8. ACCOUNTS AND AUDIT
(i) The financial year of the Society shall commence on the first day of January and terminate on the 31st day of December following.
(ii) The Treasurer or such other person as the Committee shall appoint shall prepare in the form required by the Committee and the Auditor a statement of accounts and balance sheet as soon as may be after the end of each financial year. Such statement and balance sheet shall after consideration by the Committee be submitted to the auditor who shall report thereon in writing.
(iii) The statement of accounts and balance sheet together with the Auditor’s report thereon shall be submitted to the Annual General Meeting next following its preparation and shall be open for discussion thereat.
(iv) An Auditor who shall be a qualified accountant shall be appointed by each Annual General Meeting or if not so appointed then by the Committee and shall hold office until the termination of the Annual General Meeting next following such appointment. The remuneration of the Auditor shall be agreed between the Committee and the Auditor. Any dispute on this shall be decided by arbitration.
(i) The duties of the President, Vice President, Secretary and Treasurer shall be such as shall be determined from time to time by the Committee.
(ii) A Conductor for the Society shall be appointed by the Committee for a term not exceeding one year. The same person’s appointment may be renewed if the Committee sees fit. No Conductor need be a member of the Society. The Society may pay the Conductor such salary as shall be agreed upon.
(iii) A Deputy Conductor may be appointed by the Committee on the nomination of the Conductor. The Conductor shall be responsible for defining the duties of the Deputy Conductor.
10. REGISTERED OFFICE
The registered office of the Society shall be at such place as the Committee shall from time to time appoint.
The Committee shall provide a Seal for use by the Society which shall be a circular seal bearing the words “The Common Seal of the Waiheke Island Choral Society Incorporated”. The Seal shall not be affixed to any document except by resolution of the Committee and in the presence of two members of such Committee and of the Secretary.

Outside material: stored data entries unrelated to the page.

/-! ### The 17 observed cells (census P-K19, j142073; counts in the comments), one representative each -/

example : cellN 0 7 = ⟨.III, some 2, 3, 2, 1, .U⟩ := by decide        -- III (1,U): 27 224 (with (2,4))
example : cellN 2 4 = ⟨.III, some 2, 3, 2, 1, .U⟩ := by decide
example : cellN 0 1 = ⟨.II, some 1, 3, 3, 0, .O⟩ := by decide         -- II v₃Δ=3 (0,0): 8 537
example : cellN 0 4 = ⟨.II, some 1, 3, 3, 1, .U⟩ := by decide         -- II v₃Δ=3 (1,U): 8 363
example : cellN 2 7 = ⟨.II, some 1, 3, 3, 1, .U⟩ := by decide
example : cellN 1 4 = ⟨.II, some 1, 4, 4, 1, .U⟩ := by decide         -- II v₃Δ=4 (1,U): 7 590
example : cellN 4 1 = ⟨.IV, some 3, 5, 3, 1, .U⟩ := by decide         -- IV c=3 (1,U): 8 276  (w=2, m=1)
example : cellN 1 10 = ⟨.IV, some 1, 5, 3, 0, .O⟩ := by decide        -- IV c=1 (0,0): 8 059  (w=2, m≡2)
example : cellN 1 (-26) = ⟨.Istar 0, some 1, 6, 2, 0, .O⟩ := by decide -- I₀* c=1 (0,0): 16 443 (g=1)
example : cellN 1 (-53) = ⟨.Istar 0, some 2, 6, 2, 0, .O⟩ := by decide -- I₀* c=2 (0,0): 22 411 (g=2)
example : cellN 1 (-80) = ⟨.Istar 1, none, 7, 2, 0, .O⟩ := by decide   -- Iₙ* (0,0): 216 173 (n ≤ 56)
example : cellN 1 (-242) = ⟨.Istar 2, none, 8, 2, 0, .O⟩ := by decide
example : cellS 1 0 = ⟨.IV, some 3, 7, 5, 2, .P⟩ := by decide         -- IV v₃Δ=7 (2,P): 2 412
example : cellS 1 1 = ⟨.IV, some 3, 6, 4, 2, .P⟩ := by decide         -- IV v₃Δ=6 (2,P): 2 665
example : cellS 1 2 = ⟨.IV, some 3, 6, 4, 1, .L⟩ := by decide         -- IV v₃Δ=6 (1,L): 2 659
example : cellS 2 0 = ⟨.IVstar, some 3, 11, 5, 1, .L⟩ := by decide    -- IV* v₃Δ=11 (1,L): 3 580
example : cellS 2 1 = ⟨.IVstar, some 3, 9, 3, 2, .P⟩ := by decide     -- IV* v₃Δ=9 (2,P): 9 080

/-- In Case N the predictor puts `(k, t) = (1, U)` on every type-III cell (T29.6 at the level of the function). [folklore] -/
theorem cellN_k_of_kod_eq_III (b A₃ : ℤ) (h : (cellN b A₃).kod = .III) :
    (cellN b A₃).k = 1 ∧ (cellN b A₃).t = .U := by
  unfold cellN at h ⊢
  simp only at h ⊢
  (split_ifs at h ⊢; simp_all)

/-- In Case N the predictor never outputs `k = 2`, and `t = U` exactly when `k = 1` (flatness, T30.2). [folklore] -/
theorem cellN_t_eq (b A₃ : ℤ) : (cellN b A₃).t = (if (cellN b A₃).k = 1 then .U else .O) ∧ (cellN b A₃).k ≤ 1 := by
  unfold cellN
  simp only
  split_ifs <;> simp_all

/-! ## §3 The law as `Prop` nodes over the tree's objects, and one proved link to p308301 -/

section Law

open Summit.BirchSwinnertonDyer.Rank1Residual

/-- The flex normal form over `ℚ₃` with `A₁ = 3b`, `a₃ = 3ᵃA₃`: the affine equation at `(x, y)`. [folklore] -/
def OnNF (b A₃ : ℤ) (a : ℕ) (x y : ℚ_[3]) : Prop :=
  y ^ 2 + 3 * (b : ℚ_[3]) * x * y + (3 : ℚ_[3]) ^ a * (A₃ : ℚ_[3]) * y = x ^ 3

/-- The same curve over `ℚ` (input to the tree's `kodairaSymbolAt` / `conductorExponent` at `placeOf 3`). [folklore] -/
def nfQ (b A₃ : ℤ) (a : ℕ) : WeierstrassCurve ℚ := nf (3 * (b : ℚ)) ((3 : ℚ) ^ a * (A₃ : ℚ))

/-- `t ⊆ U`: every point with `x ≠ 0` has `y ≠ 0` and `3 ∣ v₃(y)` (by Lemma 0, `δ(P) = [y(P)]`). [folklore] -/
def NFKummerFlat (b A₃ : ℤ) (a : ℕ) : Prop :=
  ∀ x y : ℚ_[3], OnNF b A₃ a x y → x ≠ 0 → y ≠ 0 ∧ (3 : ℤ) ∣ Padic.valuation y

/-- `t ∋` a unit class: some point with `x ≠ 0` has a flat NON-cube `y`. [folklore] -/
def NFKummerHasUnit (b A₃ : ℤ) (a : ℕ) : Prop :=
  ∃ x y : ℚ_[3], OnNF b A₃ a x y ∧ x ≠ 0 ∧ (3 : ℤ) ∣ Padic.valuation y ∧ ¬ ∃ w : ℚ_[3], y = w ^ 3

/-- `t = 0` (`k = 0`): every point with `x ≠ 0` has `y` a cube. [folklore] -/
def NFKummerTrivial (b A₃ : ℤ) (a : ℕ) : Prop :=
  ∀ x y : ℚ_[3], OnNF b A₃ a x y → x ≠ 0 → ∃ w : ℚ_[3], y = w ^ 3

/-- `t ∋` a très ramifié class: some point with `x ≠ 0` has `3 ∤ v₃(y)`. [folklore] -/
def NFKummerHasRamified (b A₃ : ℤ) (a : ℕ) : Prop :=
  ∃ x y : ℚ_[3], OnNF b A₃ a x y ∧ x ≠ 0 ∧ y ≠ 0 ∧ ¬ (3 : ℤ) ∣ Padic.valuation y

/-- `t ⊆ ⟨[3ᵃA₃]⟩`: every `y` is `(3ᵃA₃)^e` times a cube (the line of the cell, Case S with `k = 1`). [folklore] -/
def NFKummerInLineOfA₃ (b A₃ : ℤ) (a : ℕ) : Prop :=
  ∀ x y : ℚ_[3], OnNF b A₃ a x y → x ≠ 0 →
    ∃ (e : ℕ) (w : ℚ_[3]), y = ((3 : ℚ_[3]) ^ a * (A₃ : ℚ_[3])) ^ e * w ^ 3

The Seal shall be kept in the custody of the Secretary.
12. ALTERATION OF RULES
(i) The Rules of the Society may be rescinded, added to or amended by resulution passed at any General Meeting of the Society provided that notice of the proposed alteration shall have been given in the notice convening the meeting.
(ii) The Rules of the Society may not be added to altered or rescinded in any manner which would affect the exclusively charitable nature of the Society or give it effect beyond New Zealand.
Any matters not provided for in these Rules shall be subject to the laws of New Zealand and to the objects of the Society and be decided by the Committee.
14. WINDING UP
In the event of the Society being wound up the assets and funds of the Society after paying or discharging the debts and liabilities of the Society and the costs of winding up shall be transferred to trustees appointed by the Society in General Meeting to be applied to purposes similar to those to which they would have been applied had the Society continued in existence but only for exclusively charitable objects within New Zealand.
This page last updated on 14 March 2006.